======== Records for this exercise

import Summits.CriticalPhenomena.CardyFormulaZ2.Theorems.CardyBoundaryCoulombGasBoundaryDefectGaussianRStubTransportPathsPart12
import Summits.CriticalPhenomena.CardyFormulaZ2.Theorems.CardyBoundaryCoulombGasBoundaryDefectGaussianRStubTransportPathsPart13

/-!
# Stub `stub_transportPaths` of line `rainbow-monomials-in-excursion-kernels` — Part 16:
# rail points of the lattice approximation (flatness and walk facts at a mover's position)
# (crux `CardyBoundaryCoulombGas.BoundaryDefectGaussianR`, stmt-CriticalPhenomena-14132)

For the edge `z` of the polygon (frame exponent `e = a z`, `K = e` as an element of `Fin 4`,
corner `P = γ (c z)`, along-coordinate `A = re (P (-i)^e)`, offset `B = im (P (-i)^e)`), the
RAIL of the lattice approximation `V = {v : δ v ∈ closure D}` is the lattice line
`⟨v, dir (K+1)⟩ = ⌈B/δ⌉`, and its point of along-coordinate `x` is
`R = x • dir K + ⌈B/δ⌉ • dir (K+1)`. `tp_rail_point`: if the foot `q = P + (δ x - A) i^e` of `R`
is at distance `≥ λ = δ (R' + 1)` (`R' ≥ 3`, `λ ≤ κ₀`) from both corners of the edge, then
(uniform flat chart of Part 12 read on the lattice, Part 13) `R` satisfies the flatness clause of
TRANSPORT with radius `R'` and inward normal `dir (K+1)`, lies in `V` with exactly one outside
neighbour, `outDart V R = (R, K+3)`, and the boundary walk steps `R - dir K ↦ R ↦ R + dir K`.
Also: `tp_natCast_fin4` (casting exponents to `Fin 4`). All [folklore].
-/

noncomputable section

open Set Filter Metric Topology
open Literature.Probability.RandomPlanarGeometry
open Literature.Probability.LatticeModels Literature.Probability.LatticeModels.CollarLegModel
open Summit.CriticalPhenomena.CardyFormulaZ2.Cruxes.RectilinearCardy.ExcursionKernelCovariance

namespace Summit.CriticalPhenomena.CardyFormulaZ2.Cruxes.BoundaryDefectGaussianR.RainbowMonomialsInExcursionKernels

/-- Casting a small exponent to `Fin 4` and back. [folklore] -/
theorem tp_natCast_fin4 {e : ℕ} (he : e < 4) : ((Fin.ofNat 4 e : Fin 4) : ℕ) = e := by
  rw [Fin.val_ofNat, Nat.mod_eq_of_lt he]

/-- The rail point `x • dir K + Y • dir (K+1)` has coordinates `x` along `dir K` and `Y` along
`dir (K+1)`. [folklore] -/
theorem tp_rail_coords (K : Fin 4) (x Y : ℤ) :
    ((x • dir K + Y • dir (K + 1)).1 * (dir K).1 + (x • dir K + Y • dir (K + 1)).2 * (dir K).2 = x) ∧
    ((x • dir K + Y • dir (K + 1)).1 * (dir (K + 1)).1 +
      (x • dir K + Y • dir (K + 1)).2 * (dir (K + 1)).2 = Y) := by
  fin_cases K <;> simp [tp_dir_val]

/-- Linearity of the frame coordinates and the lattice norm of a frame displacement:
for `X = C + s • dir K + t • dir (K+1)`, `⟨X, dir K⟩ = ⟨C, dir K⟩ + s`,
`⟨X, dir (K+1)⟩ = ⟨C, dir (K+1)⟩ + t`, `|X - C|² = s² + t²`. [folklore] -/
theorem tp_dot_lin (K : Fin 4) (C : ℤ × ℤ) (s t : ℤ) :
    ((C + s • dir K + t • dir (K + 1)).1 * (dir K).1 + (C + s • dir K + t • dir (K + 1)).2 * (dir K).2 =
      C.1 * (dir K).1 + C.2 * (dir K).2 + s) ∧
    ((C + s • dir K + t • dir (K + 1)).1 * (dir (K + 1)).1 +
        (C + s • dir K + t • dir (K + 1)).2 * (dir (K + 1)).2 =
      C.1 * (dir (K + 1)).1 + C.2 * (dir (K + 1)).2 + t) ∧
    ((C + s • dir K + t • dir (K + 1)).1 - C.1) ^ 2 + ((C + s • dir K + t • dir (K + 1)).2 - C.2) ^ 2 =
      s ^ 2 + t ^ 2 := by
  obtain ⟨x, y⟩ := C
  fin_cases K <;> simp [tp_dir_val] <;> refine ⟨?_, ?_⟩ <;> ring

/-- **A rail point.** See the module docstring. [folklore] -/
theorem tp_rail_point (D : JordanDomain) {M : ℕ} {c : ℤ → ℝ} {a τ : ℤ → ℕ}
    (hM2 : 2 ≤ M) (hcmono : StrictMono c) (hcper : ∀ z, c (z + M) = c z + 1)
    (ha4 : ∀ z, a z < 4) (hτ : ∀ z, τ z = 1 ∨ τ z = 3)
    (hmodτ : ∀ z, (a z + τ z) % 4 = (a (z - 1) + 2) % 4)
    (hdir : ∀ z, ∀ t ∈ Icc (c z) (c (z + 1)), D.boundary t =
      D.boundary (c z) + ((‖D.boundary t - D.boundary (c z)‖ : ℝ) : ℂ) * Complex.I ^ (a z))
    (hmono : ∀ z, StrictMonoOn (fun t => ‖D.boundary t - D.boundary (c z)‖) (Icc (c z) (c (z + 1))))
    (hflatch : ∀ z, ∀ t ∈ Ioo (c z) (c (z + 1)), ∃ r : ℝ, 0 < r ∧ (∀ w, dist w (D.boundary t) < r
      → (w ∈ frontier D.carrier ↔ (((w - D.boundary t) * (-Complex.I) ^ a z).im = 0 ∧ 0 ≤ ((w -
      D.boundary t) * (-Complex.I) ^ a z).re) ∨ (((w - D.boundary t) * (-Complex.I) ^ (a z +
      2)).im = 0 ∧ 0 ≤ ((w - D.boundary t) * (-Complex.I) ^ (a z + 2)).re))) ∧ (∀ w, dist w
      (D.boundary t) < r → (w ∈ D.carrier ↔ ((2 = 1 → 0 < ((w - D.boundary t) * (-Complex.I) ^ a
      z).re ∧ 0 < ((w - D.boundary t) * (-Complex.I) ^ a z).im) ∧ (2 = 2 → 0 < ((w - D.boundary t)
      * (-Complex.I) ^ a z).im) ∧ (2 = 3 → 0 < ((w - D.boundary t) * (-Complex.I) ^ a z).im ∨ ((w
      - D.boundary t) * (-Complex.I) ^ a z).re < 0)))) ∧ (∀ w, dist w (D.boundary t) < r → (w ∈
      closure D.carrier ↔ ((2 = 1 → 0 ≤ ((w - D.boundary t) * (-Complex.I) ^ a z).re ∧ 0 ≤ ((w -
      D.boundary t) * (-Complex.I) ^ a z).im) ∧ (2 = 2 → 0 ≤ ((w - D.boundary t) * (-Complex.I) ^
      a z).im) ∧ (2 = 3 → 0 ≤ ((w - D.boundary t) * (-Complex.I) ^ a z).im ∨ ((w - D.boundary t) *
      (-Complex.I) ^ a z).re ≤ 0)))))
    {κ₀ : ℝ} (hκ₀ : ∀ z z' : ℤ, z + 2 ≤ z' → z' ≤ z + M - 2 →
      ∀ t ∈ Icc (c z) (c (z + 1)), ∀ t' ∈ Icc (c z') (c (z' + 1)),
        κ₀ ≤ dist (D.boundary t) (D.boundary t'))
    {δ : ℝ} (hδ : 0 < δ) {V : Finset (ℤ × ℤ)}
    (hV : ∀ v : ℤ × ℤ, v ∈ V ↔
      ((v.1 : ℂ) * ((δ : ℝ) : ℂ) + (v.2 : ℂ) * ((δ : ℝ) : ℂ) * Complex.I) ∈ closure D.carrier)
    (z x : ℤ) (R' : ℕ) (hR' : 3 ≤ R') (hκ : δ * (R' + 1) ≤ κ₀)
    (h1 : δ * (R' + 1) ≤ δ * x - (D.boundary (c z) * (-Complex.I) ^ (a z)).re)
    (h2 : δ * x - (D.boundary (c z) * (-Complex.I) ^ (a z)).re ≤
      ‖D.boundary (c (z + 1)) - D.boundary (c z)‖ - δ * (R' + 1)) :
    (∀ v : ℤ × ℤ, (((v.1 - ((x • dir (Fin.ofNat 4 (a z)) +
        ⌈(D.boundary (c z) * (-Complex.I) ^ (a z)).im / δ⌉ • dir ((Fin.ofNat 4 (a z)) + 1))).1) ^ 2 +
        (v.2 - ((x • dir (Fin.ofNat 4 (a z)) +
        ⌈(D.boundary (c z) * (-Complex.I) ^ (a z)).im / δ⌉ • dir ((Fin.ofNat 4 (a z)) + 1))).2) ^ 2 :
          ℤ) : ℝ) ≤ (R' : ℝ) ^ 2 →
      (v ∈ V ↔ 0 ≤ (v.1 - (x • dir (Fin.ofNat 4 (a z)) +
        ⌈(D.boundary (c z) * (-Complex.I) ^ (a z)).im / δ⌉ • dir ((Fin.ofNat 4 (a z)) + 1)).1) *
          (dir ((Fin.ofNat 4 (a z)) + 1)).1 +
        (v.2 - (x • dir (Fin.ofNat 4 (a z)) +
        ⌈(D.boundary (c z) * (-Complex.I) ^ (a z)).im / δ⌉ • dir ((Fin.ofNat 4 (a z)) + 1)).2) *
          (dir ((Fin.ofNat 4 (a z)) + 1)).2)) ∧
    ((x • dir (Fin.ofNat 4 (a z)) +
        ⌈(D.boundary (c z) * (-Complex.I) ^ (a z)).im / δ⌉ • dir ((Fin.ofNat 4 (a z)) + 1)) ∈ V ∧
      (x • dir (Fin.ofNat 4 (a z)) +
        ⌈(D.boundary (c z) * (-Complex.I) ^ (a z)).im / δ⌉ • dir ((Fin.ofNat 4 (a z)) + 1)) +
          dir ((Fin.ofNat 4 (a z)) + 3) ∉ V ∧
      ((neighbours (x • dir (Fin.ofNat 4 (a z)) +
        ⌈(D.boundary (c z) * (-Complex.I) ^ (a z)).im / δ⌉ • dir ((Fin.ofNat 4 (a z)) + 1))).filter
          (fun y => y ∉ V)).card = 1 ∧
      outDart V (x • dir (Fin.ofNat 4 (a z)) +
        ⌈(D.boundary (c z) * (-Complex.I) ^ (a z)).im / δ⌉ • dir ((Fin.ofNat 4 (a z)) + 1)) =
        some (x • dir (Fin.ofNat 4 (a z)) +
          ⌈(D.boundary (c z) * (-Complex.I) ^ (a z)).im / δ⌉ • dir ((Fin.ofNat 4 (a z)) + 1),
          (Fin.ofNat 4 (a z)) + 3) ∧
      dsucc V (x • dir (Fin.ofNat 4 (a z)) +
        ⌈(D.boundary (c z) * (-Complex.I) ^ (a z)).im / δ⌉ • dir ((Fin.ofNat 4 (a z)) + 1),
          (Fin.ofNat 4 (a z)) + 3) =
        (x • dir (Fin.ofNat 4 (a z)) +
          ⌈(D.boundary (c z) * (-Complex.I) ^ (a z)).im / δ⌉ • dir ((Fin.ofNat 4 (a z)) + 1) +
          dir (Fin.ofNat 4 (a z)), (Fin.ofNat 4 (a z)) + 3) ∧
      dsucc V (x • dir (Fin.ofNat 4 (a z)) +
        ⌈(D.boundary (c z) * (-Complex.I) ^ (a z)).im / δ⌉ • dir ((Fin.ofNat 4 (a z)) + 1) -
          dir (Fin.ofNat 4 (a z)), (Fin.ofNat 4 (a z)) + 3) =
        (x • dir (Fin.ofNat 4 (a z)) +
          ⌈(D.boundary (c z) * (-Complex.I) ^ (a z)).im / δ⌉ • dir ((Fin.ofNat 4 (a z)) + 1),
          (Fin.ofNat 4 (a z)) + 3)) := by
  set γ := D.boundary with hγ
  have hγc : Continuous γ := D.continuous_boundary
  set e := a z with he
  set K : Fin 4 := Fin.ofNat 4 e with hK
  have hKe : (K : ℕ) = e := tp_natCast_fin4 (ha4 z)
  set P := γ (c z) with hP
  set A := (P * (-Complex.I) ^ e).re with hA
  set B := (P * (-Complex.I) ^ e).im with hB
  set Y := ⌈B / δ⌉ with hY
  set Rpt : ℤ × ℤ := x • dir K + Y • dir (K + 1) with hRpt
  set ℓ := ‖γ (c (z + 1)) - P‖ with hℓ
  set s := δ * x - A with hs
  set lam := δ * (R' + 1) with hlam
  have hlam0 : 0 < lam := by rw [hlam]; positivity
  have hs0 : 0 ≤ s := by linarith
  have hsℓ : s ≤ ℓ := by linarith
  -- the foot point
  set q := P + (s : ℂ) * Complex.I ^ e with hq
  have hcz : c z ≤ c (z + 1) := (hcmono (by omega : z < z + 1)).le
  obtain ⟨t₀, ht₀, ht₀q⟩ := exists_mem_Icc_eq_of_norm_le' hγc hcz (hdir z) rfl hs0 hsℓ
  have hqt₀ : γ t₀ = q := ht₀q
  have hnorm1 : ‖γ t₀ - P‖ = s := by
    rw [hqt₀, hq, add_sub_cancel_left, norm_mul, norm_pow, Complex.norm_I, one_pow, mul_one,
      Complex.norm_real, Real.norm_eq_abs, abs_of_nonneg hs0]
  have hend : γ (c (z + 1)) = P + ((ℓ : ℝ) : ℂ) * Complex.I ^ e :=
    hdir z (c (z + 1)) ⟨hcz, le_rfl⟩
  have hnorm2 : ‖γ (c (z + 1)) - γ t₀‖ = ℓ - s := by
    rw [hqt₀, hq, hend, show P + ((ℓ : ℝ) : ℂ) * Complex.I ^ e - (P + (s : ℂ) * Complex.I ^ e) =
      ((ℓ - s : ℝ) : ℂ) * Complex.I ^ e by push_cast; ring, norm_mul, norm_pow, Complex.norm_I,
      one_pow, mul_one, Complex.norm_real, Real.norm_eq_abs, abs_of_nonneg (by linarith)]
  have ht₀o : t₀ ∈ Ioo (c z) (c (z + 1)) := by
    refine ⟨lt_of_le_of_ne ht₀.1 fun h => ?_, lt_of_le_of_ne ht₀.2 fun h => ?_⟩
    · have : s = 0 := by rw [← hnorm1, ← h, hP, sub_self, norm_zero]
      linarith
    · have : ℓ - s = 0 := by rw [← hnorm2, h, sub_self, norm_zero]
      linarith
  -- the uniform flat chart at the foot
  have hfr := tp_frontier_near_edge D hM2 hcmono hcper ha4 hτ hmodτ hdir hmono hκ₀ ht₀
    (lam := lam) hκ (by rw [hnorm1]; linarith) (by rw [hnorm2]; linarith)
  obtain ⟨r₀, hr₀, -, hdom, -⟩ := hflatch z t₀ ht₀o
  obtain ⟨hclos, -⟩ := tp_edge_chart D (D.boundary_mem_frontier t₀) hlam0 hr₀ hfr hdom
  have hqt₀' : D.boundary t₀ = q := hqt₀
  rw [hqt₀'] at hclos
  -- thresholds at the foot
  have hqframe : q * (-Complex.I) ^ e = P * (-Complex.I) ^ e + (s : ℂ) := by
    rw [hq, add_mul, mul_assoc, I_pow_mul_neg_I_pow, mul_one]
  have hqim : (q * (-Complex.I) ^ e).im = B := by
    rw [hqframe, Complex.add_im, Complex.ofReal_im, add_zero]
  have hqre : (q * (-Complex.I) ^ e).re = δ * x := by
    rw [hqframe, Complex.add_re, Complex.ofReal_re, ← hA, hs]; ring
  have hclosK : ∀ w, dist w q < lam → (w ∈ closure D.carrier ↔
      0 ≤ ((w - q) * (-Complex.I) ^ (K : ℕ)).im) := by rw [hKe]; exact hclos
  -- the mesh point of `R` is within `δ` of the foot
  have hRc := tp_rail_coords K x Y
  have hmeshR : dist ((Rpt.1 : ℂ) * ((δ : ℝ) : ℂ) + (Rpt.2 : ℂ) * ((δ : ℝ) : ℂ) * Complex.I) q < δ := by
    have hfr' := tp_mesh_frame K δ Rpt
    rw [hRc.1, hRc.2] at hfr'
    have hdiff : ((Rpt.1 : ℂ) * ((δ : ℝ) : ℂ) + (Rpt.2 : ℂ) * ((δ : ℝ) : ℂ) * Complex.I - q) *
        (-Complex.I) ^ (K : ℕ) = (((δ * Y - B : ℝ) : ℂ)) * Complex.I := by
      refine Complex.ext ?_ ?_
      · rw [sub_mul, Complex.sub_re, hfr'.1, hKe, hqre]; simp
      · rw [sub_mul, Complex.sub_im, hfr'.2, hKe, hqim]; simp
    have hn : ‖((Rpt.1 : ℂ) * ((δ : ℝ) : ℂ) + (Rpt.2 : ℂ) * ((δ : ℝ) : ℂ) * Complex.I - q) *
        (-Complex.I) ^ (K : ℕ)‖ = |δ * Y - B| := by
      rw [hdiff, norm_mul, Complex.norm_I, mul_one, Complex.norm_real, Real.norm_eq_abs]
    rw [norm_mul, norm_pow, norm_neg, Complex.norm_I, one_pow, mul_one] at hn
    rw [dist_eq_norm, hn]
    have hY1 : (Y : ℝ) < B / δ + 1 := Int.ceil_lt_add_one _
    have hY2 : B / δ ≤ Y := Int.le_ceil _
    rw [abs_of_nonneg (by rw [sub_nonneg, ← div_le_iff₀' hδ]; exact hY2)]
    have := (lt_div_iff₀' hδ).1 (by linarith : (Y : ℝ) - 1 < B / δ)
    linarith
  refine ⟨?_, ?_⟩
  · -- the flatness clause
    refine tp_lattice_flat_rel hδ hV K (by positivity : (0 : ℝ) ≤ R') hclosK Rpt ?_ ?_
    · rw [hRc.2, hKe, hqim]
    · rw [hlam] at *; nlinarith
  · -- walk facts at `R`
    have hK31 : K + 3 + 1 = K := (tp_fin4 K).2.2.1
    have hmem : ∀ s' t' : ℤ, -2 ≤ s' → s' ≤ 2 → -2 ≤ t' → t' ≤ 2 →
        (Rpt + s' • dir (K + 3 + 1) + t' • dir (K + 3) ∈ V ↔ t' ≤ 0) := by
      intro s' t' hs1 hs2 ht1 ht2
      rw [hK31, tp_dir_add_three]
      rw [smul_neg, ← neg_smul]
      set w := Rpt + s' • dir K + (-t') • dir (K + 1) with hw
      have hlin := tp_dot_lin K Rpt s' (-t')
      have hwc : w.1 * (dir (K + 1)).1 + w.2 * (dir (K + 1)).2 = Y - t' := by
        rw [hw, hlin.2.1, hRc.2]; ring
      have hwd : dist ((w.1 : ℂ) * ((δ : ℝ) : ℂ) + (w.2 : ℂ) * ((δ : ℝ) : ℂ) * Complex.I) q < lam := by
        have hsq : (((w.1 - Rpt.1) ^ 2 + (w.2 - Rpt.2) ^ 2 : ℤ) : ℝ) ≤ 3 ^ 2 := by
          have hi : (w.1 - Rpt.1) ^ 2 + (w.2 - Rpt.2) ^ 2 ≤ 9 := by
            rw [hw, hlin.2.2]; nlinarith
          exact_mod_cast hi
        have hd := tp_mesh_dist_le hδ.le (by norm_num : (0 : ℝ) ≤ 3) w Rpt hsq
        have := dist_triangle ((w.1 : ℂ) * ((δ : ℝ) : ℂ) + (w.2 : ℂ) * ((δ : ℝ) : ℂ) * Complex.I)
          ((Rpt.1 : ℂ) * ((δ : ℝ) : ℂ) + (Rpt.2 : ℂ) * ((δ : ℝ) : ℂ) * Complex.I) q
        rw [hlam]
        have hR'3 : (3 : ℝ) ≤ R' := by exact_mod_cast hR'
        nlinarith
      rw [tp_lattice_flat hδ hV K hclosK w hwd, hKe, hqim, hwc]
      omega
    obtain ⟨h1', h2', h3', h4', h5', h6'⟩ := tp_rail_local V (K + 3) Rpt hmem
    rw [hK31] at h5' h6'
    exact ⟨h1', h2', h3', h4', h5', h6'⟩

/-- **Registered sub-goal `s7_dotLin` of stub `stub_transportPaths`** (frame linearity, one-line
form of `tp_dot_lin`; the rail-point theorem `tp_rail_point` of this file exceeds the
registration cap). [folklore] -/
theorem s7_dotLin : ∀ (K : Fin 4) (C : ℤ × ℤ) (s t : ℤ), ((C + s • dir K + t • Literature.Probability.LatticeModels.CollarLegModel.dir (K + 1)).1 * (dir K).1 + (C + s • dir K + t • Literature.Probability.LatticeModels.CollarLegModel.dir (K + 1)).2 * (dir K).2 = C.1 * (dir K).1 + C.2 * (dir K).2 + s) ∧ ((C + s • dir K + t • Literature.Probability.LatticeModels.CollarLegModel.dir (K + 1)).1 * (Literature.Probability.LatticeModels.CollarLegModel.dir (K + 1)).1 + (C + s • dir K + t • Literature.Probability.LatticeModels.CollarLegModel.dir (K + 1)).2 * (Literature.Probability.LatticeModels.CollarLegModel.dir (K + 1)).2 = C.1 * (Literature.Probability.LatticeModels.CollarLegModel.dir (K + 1)).1 + C.2 * (Literature.Probability.LatticeModels.CollarLegModel.dir (K + 1)).2 + t) ∧ ((C + s • dir K + t • Literature.Probability.LatticeModels.CollarLegModel.dir (K + 1)).1 - C.1) ^ 2 + ((C + s • dir K + t • Literature.Probability.LatticeModels.CollarLegModel.dir (K + 1)).2 - C.2) ^ 2 = s ^ 2 + t ^ 2 :=
  fun K C s t => tp_dot_lin K C s t

end Summit.CriticalPhenomena.CardyFormulaZ2.Cruxes.BoundaryDefectGaussianR.RainbowMonomialsInExcursionKernels

end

================

#### What needs to be done
Your answer must be the lines above from the one containing "s ^ 2 + t ^ 2 := by" to the one containing "(hflatch : ∀", both included, restated word for word.

#### Written answer
      s ^ 2 + t ^ 2 := by
  obtain ⟨x, y⟩ := C
  fin_cases K <;> simp [tp_dir_val] <;> refine ⟨?_, ?_⟩ <;> ring

/-- **A rail point.** See the module docstring. [folklore] -/
theorem tp_rail_point (D : JordanDomain) {M : ℕ} {c : ℤ → ℝ} {a τ : ℤ → ℕ}
    (hM2 : 2 ≤ M) (hcmono : StrictMono c) (hcper : ∀ z, c (z + M) = c z + 1)
    (ha4 : ∀ z, a z < 4) (hτ : ∀ z, τ z = 1 ∨ τ z = 3)
    (hmodτ : ∀ z, (a z + τ z) % 4 = (a (z - 1) + 2) % 4)
    (hdir : ∀ z, ∀ t ∈ Icc (c z) (c (z + 1)), D.boundary t =
      D.boundary (c z) + ((‖D.boundary t - D.boundary (c z)‖ : ℝ) : ℂ) * Complex.I ^ (a z))
    (hmono : ∀ z, StrictMonoOn (fun t => ‖D.boundary t - D.boundary (c z)‖) (Icc (c z) (c (z + 1))))
    (hflatch : ∀ z, ∀ t ∈ Ioo (c z) (c (z + 1)), ∃ r : ℝ, 0 < r ∧ (∀ w, dist w (D.boundary t) < r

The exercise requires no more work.